Write-Ahead Logging: Durability Without Sacrifice
The Write-Ahead Log (WAL) is how databases guarantee durability. Before any change is written to the actual data files, the change is written to the WAL — a sequential append-only log on disk. Sequential writes are fast; random writes are slow. WAL gets durability cheaply.
On crash recovery, the database replays WAL entries to reconstruct any changes that made it to the log but not to the data files. This is why committed transactions survive crashes.
WAL also enables streaming replication — the primary server sends WAL records to replica servers in real time. Replicas apply the WAL and stay in sync. This is how PostgreSQL, MySQL, and most databases do high availability.

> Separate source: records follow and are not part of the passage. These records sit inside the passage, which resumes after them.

import Literature.NumberTheory.IwasawaTheory.Greenberg2006.CohomologyCofiniteGenerationHolds
import Literature.NumberTheory.GaloisCohomology.RestrictedRamificationFiniteCoefficientsLeTwoOfTate
import HarnessLib

/-!
# Greenberg 2006, Prop. 3.2 IN DEGREES `≤ 2` — the degrees its consumers read — for every number
# field, from Tate's global Euler–Poincaré characteristic (Milne I Thm. 5.1) ALONE

Topic `NumberTheory/IwasawaTheory/Greenberg2006`; namespace
`Literature.NumberTheory.IwasawaTheory.Greenberg2006`; THEOREMS ONLY (no definition, no named fact,
no `sorry`, no instance).

The named fact `prop32_cohomology_isCofinitelyGenerated` (Greenberg 2006 Prop. 3.2: `Hⁱ(K_Σ/K, 𝒟)`
and `Hⁱ(K_v, 𝒟)` are cofinitely generated, EVERY `i`, every number field `K`, every prime `p`) is
derived in the tree from the two textbook facts {Milne I Thm. 5.1, Harari Thm. 17.13 (a)}
(`prop32_cohomology_isCofinitelyGenerated_of_tate_of_poitouTate_three_le`), Poitou–Tate being needed
for the finiteness of `Hⁱ(G_S, α)`, `i ≥ 3`, at number fields with real places.  Its consumers on the
Eisenstein-primes line (`AcTwistDeformationLEO` — `i = 2`, `…GreenbergFullAtSqueeze` — `i = 1`,
`WeakLeopoldtAbove` — `i = 2`; the local clause everywhere) read the global clause in degrees `i ≤ 2`
ONLY.  This file supplies exactly that, modulo Milne I Thm. 5.1 alone:

* `isCofinitelyGenerated_H_of_finiteCoefficients_le` — Prop. 3.2 in degrees `≤ N` for ONE compact
  group under hypothesis (F) in degrees `≤ N` (the tree's degree-truncated dévissage
  `ContinuousRep.module_finite_characterModule_continuousCohomology_of_le`, in the
  `IsCofinitelyGenerated` idiom of the named fact; twin of `isCofinitelyGenerated_H_of_finiteCoefficients`);
* `isCofinitelyGenerated_H_le_two_of_tate` — for `Γ = G_{K,S}`: `Hⁱ(K_Σ/K, 𝒟)` is cofinitely
  generated for `i ≤ 2`, granted `tateGlobalEulerPoincareCharacteristic K` (hypothesis (F) (ii) in
  degrees `≤ 2` is `hypothesisF_le_two_galoisGroupUnramifiedOutside_of_tate`);
* **`prop32_global_le_two_of_tate`** — READING LEMMA in the exact binder shape of
  `prop32_cohomology_isCofinitelyGenerated.global` with the fact replaced by
  `∀ L, tateGlobalEulerPoincareCharacteristic L` and the degree restricted to `i ≤ 2` (auto-param
  `by omega`, so a consumer's `h32.global hSf hS hΛ ρ hp hcf 2` becomes
  `prop32_global_le_two_of_tate h32 hSf hS hΛ ρ hp hcf 2`);
* **`prop32_local_of_holds`** — READING LEMMA in the binder shape of
  `prop32_cohomology_isCofinitelyGenerated.local`, UNCONDITIONAL (`prop32_local_holds`).

PRINT (Greenberg 2006, p. 358 L37): "Proposition 3.2. For any `i ≥ 0`, `Hⁱ(G, D)` is a cofinitely
generated `R`-module."; standing hypothesis p. 358 L8–13: "the cohomology groups `Hⁱ(G, α_k)` are
finite for all `i ≥ 0` … (ii) `G = Gal(K_Σ/K)`"; the dévissage (proof p. 358 L38 – p. 359 L18) for
`Hⁿ` involves `Hⁿ` and `Hⁿ⁻¹` of subquotients only.

## References
* R. Greenberg, *On the structure of certain Galois cohomology groups*, Doc. Math. Extra Vol.
  Coates (2006) 335–391, §3 A Prop. 3.2 (p. 358) with proof (pp. 358–359). [Greenberg2006]
* J. S. Milne, *Arithmetic Duality Theorems*, 2nd ed. (2006), I Thm. 5.1 (p. 67). [MilneADT2006]
* J. Neukirch, A. Schmidt, K. Wingberg, *Cohomology of Number Fields*, 2nd ed. (2008), (8.3.20).
  [NeukirchSchmidtWingberg2008]
-/

noncomputable section

open scoped Classical
open CategoryTheory TopRep ContinuousCohomology
open NumberField IsDedekindDomain Field IsLocalRing
open Literature.NumberTheory.GaloisRepresentations
open Literature.NumberTheory.GaloisCohomology
open Literature.NumberTheory.IwasawaTheory.Greenberg2016
open Literature.Algebra.Module

namespace Literature.NumberTheory.IwasawaTheory.Greenberg2006

/-! ### §1. Prop. 3.2 in degrees `≤ N` for ONE compact group under (F) in degrees `≤ N` -/

section OneGroup

variable {p : ℕ} [Fact p.Prime] {m : ℕ}
  {Λ : Type} [CommRing Λ] [TopologicalSpace Λ] [IsLocalRing Λ]
  {Γ : Type} [Group Γ] [TopologicalSpace Γ] [IsTopologicalGroup Γ] [CompactSpace Γ]
  {D : Type} [AddCommGroup D] [Module Λ D] [TopologicalSpace D] [DiscreteTopology D]
  [ContinuousSMul Λ D]

/-- **Greenberg 2006, Prop. 3.2 IN DEGREES `≤ N` for one compact group `Γ` under the standing
hypothesis (F) IN DEGREES `≤ N`**, at `Λ ≅ ℤ_p⟦T₁,…,T_m⟧` and in the idiom of the named facts: if
`Hⁿ(Γ, A)` is finite for every finite discrete `Λ[Γ]`-module `A` killed by `𝔪_Λ` (hence by `p`) and
every `n ≤ N`, then for every discrete COFINITELY GENERATED `Λ[Γ]`-module `𝒟` and every `n ≤ N`,
`Hⁿ(Γ, 𝒟) = ρ.H n` is cofinitely generated.  The tree's degree-truncated dévissage
`ContinuousRep.module_finite_characterModule_continuousCohomology_of_le` (print's proof, `I = 𝔪`,
which for `Hⁿ` only involves `Hⁿ` and `Hⁿ⁻¹` of subquotients) composed with
`isCofinitelyGenerated_iff_module_finite_characterModule`.
[cite: Greenberg2006, Prop. 3.2 (p. 358 L37; standing hypothesis p. 358 L8–13; proof p. 358 L38 – p. 359 L18)] -/
theorem isCofinitelyGenerated_H_of_finiteCoefficients_le (e : Λ ≃+* MvPowerSeries (Fin m) ℤ_[p])
    (N : ℕ)
    (hF : ∀ (A : Type) [AddCommGroup A] [Module Λ A] [TopologicalSpace A] [DiscreteTopology A]
      [ContinuousSMul Λ A] [Finite A] (τ : ContinuousRep Γ Λ A),
      (∀ r ∈ maximalIdeal Λ, ∀ a : A, r • a = 0) → (∀ a : A, (p : ℤ) • a = 0) →
      ∀ n ≤ N, Finite (continuousCohomology n τ.toTopRep))
    (ρ : ContinuousRep Γ Λ D) (hD : IsCofinitelyGenerated Λ D) {n : ℕ} (hn : n ≤ N) :
    IsCofinitelyGenerated Λ (ρ.H n) := by
  haveI := isNoetherianRing_of_ringEquiv_mvPowerSeries e
  haveI := isAdicComplete_maximalIdeal_of_ringEquiv_mvPowerSeries e
  haveI := finite_quotient_maximalIdeal_of_ringEquiv_mvPowerSeries e
  haveI : Module.Finite Λ (CharacterModule D) :=
    isCofinitelyGenerated_iff_module_finite_characterModule.mp hD
  have key := ContinuousRep.module_finite_characterModule_continuousCohomology_of_le
    (maximalIdeal Λ) N
    (fun A _ _ _ _ _ _ τ hkill k hk => hF A τ hkill
      (zsmul_eq_zero_of_forall_maximalIdeal_smul_eq_zero e hkill) k hk) ρ hn
  exact isCofinitelyGenerated_iff_module_finite_characterModule.mpr key

end OneGroup

/-! ### §2. `Γ = G_{K,S}`: degrees `≤ 2` from Tate's formula alone -/

/-- **`Hⁱ(K_Σ/K, 𝒟)` is cofinitely generated for `i ≤ 2`, GRANTED Tate's global Euler–Poincaré
characteristic for `K` (Milne I Thm. 5.1) and nothing else** — every number field `K`, every prime
`p`: for `Λ ≅ ℤ_p⟦T₁,…,T_m⟧`, `S ∋ (v ∣ p)` finite and a discrete cofinitely generated `𝒟` with a
continuous `Λ`-linear `G_{K,S}`-action.  Hypothesis (F) (ii) in degrees `≤ 2` is
`hypothesisF_le_two_galoisGroupUnramifiedOutside_of_tate` (`H⁰` invariants, `H¹` Hermite, `H²` Tate).
[cite: Greenberg2006, Prop. 3.2 (p. 358 L37) with §3 A p. 358 L8–13 (ii)]
[cite: MilneADT2006, Ch. I §5, Thm. 5.1 (p. 67)] -/
theorem isCofinitelyGenerated_H_le_two_of_tate {K : Type} [Field K] [NumberField K]
    (hT : tateGlobalEulerPoincareCharacteristic K) {p : ℕ} [Fact p.Prime]
    (S : Set (HeightOneSpectrum (𝓞 K))) (hS : S.Finite)
    (hSp : ∀ v : HeightOneSpectrum (𝓞 K), ((p : ℕ) : 𝓞 K) ∈ v.asIdeal → v ∈ S)
    {Λ : Type} [CommRing Λ] [TopologicalSpace Λ] [IsTopologicalRing Λ] {mΛ : ℕ}
    (e : Λ ≃+* MvPowerSeries (Fin mΛ) ℤ_[p])
    {D : Type} [AddCommGroup D] [Module Λ D] [TopologicalSpace D] [DiscreteTopology D]
    [ContinuousSMul Λ D] (ρ : ContinuousRep (GaloisGroupUnramifiedOutside K S) Λ D)
    (hD : IsCofinitelyGenerated Λ D) {i : ℕ} (hi : i ≤ 2) :
    IsCofinitelyGenerated Λ (ρ.H i) := by
  haveI : IsLocalRing Λ := isLocalRing_of_ringEquiv_mvPowerSeries e
  refine isCofinitelyGenerated_H_of_finiteCoefficients_le e 2
    (fun A _ _ _ _ _ _ τ hkill _ n hn => ?_) ρ hD hi
  exact hypothesisF_le_two_galoisGroupUnramifiedOutside_of_tate S hT hS p hSp (maximalIdeal Λ)
    (natCast_mem_maximalIdeal_of_ringEquiv_mvPowerSeries e) A τ hkill n hn

/-! ### §3. Reading lemmas in the binder shape of the named fact's `.global` / `.local` -/

/-- **READING LEMMA — Prop. 3.2, global case (ii), IN DEGREES `i ≤ 2`, from Tate's formula by
name**: the exact binder shape of `prop32_cohomology_isCofinitelyGenerated.global` with the named
fact `prop32_cohomology_isCofinitelyGenerated` replaced by
`∀ L, tateGlobalEulerPoincareCharacteristic L` (Milne I Thm. 5.1, every number field) and the degree
bound `i ≤ 2` as an auto-param (so `h.global hSf hS hΛ ρ hp hcf 2` ↦
`prop32_global_le_two_of_tate h hSf hS hΛ ρ hp hcf 2` at a consumer).
[cite: Greenberg2006, Prop. 3.2 (p. 358)] [cite: MilneADT2006, Ch. I §5, Thm. 5.1 (p. 67)] -/
theorem prop32_global_le_two_of_tate
    (h : ∀ (L : Type) [Field L] [NumberField L], tateGlobalEulerPoincareCharacteristic L)
    {p : ℕ} [Fact p.Prime] {K : Type} [Field K]
    [NumberField K] {S : Set (HeightOneSpectrum (𝓞 K))} (hSf : S.Finite)
    (hS : ∀ v : HeightOneSpectrum (𝓞 K), ((p : ℕ) : 𝓞 K) ∈ v.asIdeal → v ∈ S)
    {Λ : Type} [CommRing Λ] [TopologicalSpace Λ] [IsTopologicalRing Λ] {mΛ : ℕ}
    (hΛ : Nonempty (Λ ≃+* MvPowerSeries (Fin mΛ) ℤ_[p]))
    {D : Type} [AddCommGroup D] [Module Λ D] [TopologicalSpace D] [DiscreteTopology D]
    [ContinuousSMul Λ D] (ρ : ContinuousRep (GaloisGroupUnramifiedOutside K S) Λ D)
    (hp : ∀ d : D, ∃ n : ℕ, (p ^ n : ℤ) • d = 0) (hcf : IsCofinitelyGenerated Λ D) (i : ℕ)
    (hi : i ≤ 2 := by omega) :
    IsCofinitelyGenerated Λ (ρ.H i) := by
  have _ := hp
  obtain ⟨e⟩ := hΛ
  exact isCofinitelyGenerated_H_le_two_of_tate (h K) S hSf hS e ρ hcf hi

/-- **READING LEMMA — Prop. 3.2, local case (i), UNCONDITIONAL**: the exact binder shape of
`prop32_cohomology_isCofinitelyGenerated.local` without the named fact (`prop32_local_holds`:
`Hⁱ(K_v, 𝒟)` is cofinitely generated at every place `v`, every `i`).
[cite: Greenberg2006, Prop. 3.2 (p. 358); §4 p. 367 L33–39] -/
theorem prop32_local_of_holds
    {p : ℕ} [Fact p.Prime] {K : Type} [Field K]
    [NumberField K] {S : Set (HeightOneSpectrum (𝓞 K))} (hSf : S.Finite)
    (hS : ∀ v : HeightOneSpectrum (𝓞 K), ((p : ℕ) : 𝓞 K) ∈ v.asIdeal → v ∈ S)
    {Λ : Type} [CommRing Λ] [TopologicalSpace Λ] [IsTopologicalRing Λ] {mΛ : ℕ}
    (hΛ : Nonempty (Λ ≃+* MvPowerSeries (Fin mΛ) ℤ_[p]))
    {D : Type} [AddCommGroup D] [Module Λ D] [TopologicalSpace D] [DiscreteTopology D]
    [ContinuousSMul Λ D] (ρ : ContinuousRep (GaloisGroupUnramifiedOutside K S) Λ D)
    (hp : ∀ d : D, ∃ n : ℕ, (p ^ n : ℤ) • d = 0) (hcf : IsCofinitelyGenerated Λ D)
    (v : NumberField.Place K) (i : ℕ) :
    IsCofinitelyGenerated Λ ((localRep S ρ v).H i) :=
  prop32_local_holds p K S hSf hS Λ mΛ hΛ D ρ hp hcf v i

/-- **The pair a consumer of `prop32_cohomology_isCofinitelyGenerated` at given binders reads, in
degrees `≤ 2`, from Tate's formula for `K`**: (`∀ i ≤ 2`, `Hⁱ(K_Σ/K, 𝒟)` cofinitely generated) ∧
(`∀ v i`, `Hⁱ(K_v, 𝒟)` cofinitely generated) — the per-field twin of
`prop32_of_tate_of_poitouTate_three_le_at` without Poitou–Tate.
[cite: Greenberg2006, Prop. 3.2 (p. 358)] [cite: MilneADT2006, Ch. I §5, Thm. 5.1 (p. 67)] -/
theorem prop32_le_two_of_tate_at {K : Type} [Field K] [NumberField K]
    (hT : tateGlobalEulerPoincareCharacteristic K)
    {p : ℕ} [Fact p.Prime] (S : Set (HeightOneSpectrum (𝓞 K))) (hS : S.Finite)
    (hSp : ∀ v : HeightOneSpectrum (𝓞 K), ((p : ℕ) : 𝓞 K) ∈ v.asIdeal → v ∈ S)
    {Λ : Type} [CommRing Λ] [TopologicalSpace Λ] [IsTopologicalRing Λ] {mΛ : ℕ}
    (e : Λ ≃+* MvPowerSeries (Fin mΛ) ℤ_[p])
    {D : Type} [AddCommGroup D] [Module Λ D] [TopologicalSpace D] [DiscreteTopology D]
    [ContinuousSMul Λ D] (ρ : ContinuousRep (GaloisGroupUnramifiedOutside K S) Λ D)
    (hD : IsCofinitelyGenerated Λ D) :
    (∀ i ≤ 2, IsCofinitelyGenerated Λ (ρ.H i)) ∧
      ∀ (v : NumberField.Place K) (i : ℕ), IsCofinitelyGenerated Λ ((localRep S ρ v).H i) := by
  haveI : IsLocalRing Λ := isLocalRing_of_ringEquiv_mvPowerSeries e
  exact ⟨fun i hi => isCofinitelyGenerated_H_le_two_of_tate hT S hS hSp e ρ hD hi,
    fun v i => isCofinitelyGenerated_localRep_H S ρ e hD v i⟩

end Literature.NumberTheory.IwasawaTheory.Greenberg2006

end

SQL vs NoSQL: Choosing the Right Tool
| Need | Reach For | Why |
|---|---|---|
| Complex queries, joins, reporting | PostgreSQL, MySQL | SQL is purpose-built for relational queries |
| Flexible document storage | MongoDB, DynamoDB | Schema-less, good for varying document shapes |
| Key-value cache | Redis, Memcached | In-memory, sub-millisecond reads |
| Time-series data | InfluxDB, TimescaleDB | Optimized ingestion and range queries over time |
| Graph relationships | Neo4j, Amazon Neptune | Traversals that would be JOIN hell in SQL |
| Write-heavy scale | Cassandra, DynamoDB | LSM trees optimized for high-volume writes |
Master Databases at Precision AI Academy
Our bootcamp covers SQL, query optimization, database design, and modern data stacks — skills every backend developer and data engineer needs. Five cities, October 2026.
Frequently Asked Questions
How do database indexes actually work?
B-tree indexes store sorted key values with row pointers. Searching is O(log n) vs O(n) full table scan. A 10M-row table takes ~24 B-tree lookups vs 10M row reads without an index. Indexes speed up reads but slow down writes.
What is ACID and why does it matter?
ACID guarantees that database transactions are processed reliably — all or nothing (atomicity), consistent state (consistency), concurrent isolation, and crash durability. Critical for financial, medical, and any mission-critical system.
What is the difference between a clustered and non-clustered index?
A clustered index stores the actual row data in the B-tree leaf nodes — one per table. Non-clustered indexes store key values plus pointers, requiring a second lookup to fetch the row. Covering indexes include all needed columns to avoid that second lookup.